The dosage or concentration of the bioactive agent required to produce a favorable therapeutic effect should be less than the level at which the bioactive agent produces toxic effects and greater than the level at which non-therapeutic results are obtained. The dosage or concentration of the bioactive agent can depend upon factors such as the particular circumstances of the patient, the nature of the trauma, the nature of the therapy desired, the time over which the ingredient administered resides at the vascular site, and if other active agents are employed, the nature and type of the substance or combination of substances.

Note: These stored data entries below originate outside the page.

import Summits.HubbardSuperconductivity.HubbardSuperconductivity.Theorems.AnisotropyChordTransferFibre3KT2aRow
import Summits.HubbardSuperconductivity.HubbardSuperconductivity.Theorems.AnisotropyChordTransferFibre3TwoMagnonQF

/-!
# Route `AnisotropyChord` / H0 rotor rung: PartN41-D §3 — FACT 1 `C0FormJU` PROVED (the pure-jump `C0` monomial vanishes off `D`)

Theory-1 g22's PartN41-D §3 `C0FormJU` (port …Fibre3KT2aRow): with the uniform-with-hole profile `f_JU = a(1 − δ₀)` a lattice
gradient `D_e f_JU(x)` vanishes unless `x ∈ {0, e}` (★ `Dgrad_fJU_eq_zero`), and in each of the twelve products of the trilinear
`C0` form two such gradients (or one gradient and the hard-core constraint) would force the configuration onto `D`; hence
★ `c0FormJU_holds (Δ) : C0FormJU L Δ`.
Prover seat `hubbard-h0-rotor-p1` g27 (route lead); helper for stmt-HubbardSuperconductivity-23918 (`--supports`, helper class).
WHAT THIS IS NOT: nothing here proves superconductivity in the Hubbard model.  Tree imports only; no new definitions; no sorry.
-/

set_option linter.dupNamespace false
set_option autoImplicit false

noncomputable section

open scoped BigOperators

namespace Summit.HubbardSuperconductivity.HubbardSuperconductivity.Theorems.AnisotropyChord.Transfer.Fibre3

variable (L : ℕ) [NeZero L]

namespace RowD

omit [NeZero L] in
/-- `D_e f_JU(x) = 0` when `x ≠ 0` and `x − e ≠ 0`. [folklore] -/
theorem Dgrad_fJU_eq_zero (Δ : ℝ) (f : Tor L → ℝ) (e x : Tor L) (hx : x ≠ 0) (hxe : x - e ≠ 0) :
    Dgrad L (fJU L Δ f) e x = 0 := by
  unfold Dgrad fJU
  rw [if_neg hx, if_neg hxe, sub_self]

omit [NeZero L] in
/-- each directional summand of the pure-jump `C0` monomial vanishes off `D`. [folklore] -/
theorem c0formJU_summand (Δ : ℝ) (f : Tor L → ℝ) (c : Cfg L) (h1 : c.1 ≠ 0) (h2 : c.2 ≠ 0) (h12 : c.1 ≠ c.2)
    (e : Tor L) :
    fJU L Δ f (c.2 - c.1) * Dgrad L (fJU L Δ f) e c.1 * Dgrad L (fJU L Δ f) e c.2
      + fJU L Δ f c.2 * Dgrad L (fJU L Δ f) (-e) c.1 * Dgrad L (fJU L Δ f) e (c.2 - c.1)
      + fJU L Δ f c.1 * Dgrad L (fJU L Δ f) e c.2 * Dgrad L (fJU L Δ f) e (c.2 - c.1) = 0 := by
  have h21 : c.2 - c.1 ≠ 0 := sub_ne_zero.mpr (Ne.symm h12)
  -- term 1
  have t1 : Dgrad L (fJU L Δ f) e c.1 * Dgrad L (fJU L Δ f) e c.2 = 0 := by
    by_cases ha : c.1 - e = 0
    · have hb : c.2 - e ≠ 0 := by
        intro hb; apply h12
        have := sub_eq_zero.mp ha; have := sub_eq_zero.mp hb
        simp_all
      rw [Dgrad_fJU_eq_zero L Δ f e c.2 h2 hb, mul_zero]
    · rw [Dgrad_fJU_eq_zero L Δ f e c.1 h1 ha, zero_mul]
  -- term 2
  have t2 : Dgrad L (fJU L Δ f) (-e) c.1 * Dgrad L (fJU L Δ f) e (c.2 - c.1) = 0 := by
    by_cases ha : c.1 - -e = 0
    · have hc : c.2 - c.1 - e ≠ 0 := by
        have : c.1 = -e := by rw [sub_neg_eq_add] at ha; exact eq_neg_of_add_eq_zero_left ha
        rw [this]; simpa using h2
      rw [Dgrad_fJU_eq_zero L Δ f e (c.2 - c.1) h21 hc, mul_zero]
    · rw [Dgrad_fJU_eq_zero L Δ f (-e) c.1 h1 ha, zero_mul]
  -- term 3
  have t3 : Dgrad L (fJU L Δ f) e c.2 * Dgrad L (fJU L Δ f) e (c.2 - c.1) = 0 := by
    by_cases hb : c.2 - e = 0
    · have hc : c.2 - c.1 - e ≠ 0 := by
        have : c.2 = e := sub_eq_zero.mp hb
        rw [this, show e - c.1 - e = -c.1 by abel]; exact neg_ne_zero.mpr h1
      rw [Dgrad_fJU_eq_zero L Δ f e (c.2 - c.1) h21 hc, mul_zero]
    · rw [Dgrad_fJU_eq_zero L Δ f e c.2 h2 hb, zero_mul]
  calc fJU L Δ f (c.2 - c.1) * Dgrad L (fJU L Δ f) e c.1 * Dgrad L (fJU L Δ f) e c.2
        + fJU L Δ f c.2 * Dgrad L (fJU L Δ f) (-e) c.1 * Dgrad L (fJU L Δ f) e (c.2 - c.1)
        + fJU L Δ f c.1 * Dgrad L (fJU L Δ f) e c.2 * Dgrad L (fJU L Δ f) e (c.2 - c.1)
      = fJU L Δ f (c.2 - c.1) * (Dgrad L (fJU L Δ f) e c.1 * Dgrad L (fJU L Δ f) e c.2)
        + fJU L Δ f c.2 * (Dgrad L (fJU L Δ f) (-e) c.1 * Dgrad L (fJU L Δ f) e (c.2 - c.1))
        + fJU L Δ f c.1 * (Dgrad L (fJU L Δ f) e c.2 * Dgrad L (fJU L Δ f) e (c.2 - c.1)) := by ring
    _ = 0 := by rw [t1, t2, t3]; ring

end RowD

omit [NeZero L] in
/-- ★ **`C0FormJU L Δ` holds.** [folklore] -/
theorem c0FormJU_holds (Δ : ℝ) : C0FormJU L Δ := by
  intro f c hc
  have hc' := hc
  unfold InD at hc'
  simp only [Bool.or_eq_false_iff, decide_eq_false_iff_not] at hc'
  obtain ⟨⟨h1, h2⟩, h12⟩ := hc'
  unfold c0form3
  rw [nnList_map_sum]
  simp only [RowD.c0formJU_summand L Δ f c h1 h2 h12]
  ring

end Summit.HubbardSuperconductivity.HubbardSuperconductivity.Theorems.AnisotropyChord.Transfer.Fibre3

end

In some embodiments, the dose will be tailored to the specific anatomy for treatment. Some of these areas are arteries of coronary, cerebral. carotid, renal, iliac, popliteal, tibial, etc. Therapeutic effective dosages can be determined empirically, for example by infusing vessels from suitable animal model systems and using immunohistochemical, fluorescent or electron microscopy methods to detect the agent and its effects, or by conducting suitable in vitro studies. Standard pharmacological test procedures to determine dosages are understood by one of ordinary skill in the art. In addition patient state of health, diabetes type of anatomy, type of lesion, severity of lesion and other indicators can be used to determine dose and elution profile.
The bioactive agents described herein can have different release profiles, e.g., fast release (e.g., release of about 50% of the agent within 24 hours), sustained release (e.g., release of about 50% of the agent over a period of days or months), or pulse release profile. In some embodiments, the sustained release profile can be a zero order release.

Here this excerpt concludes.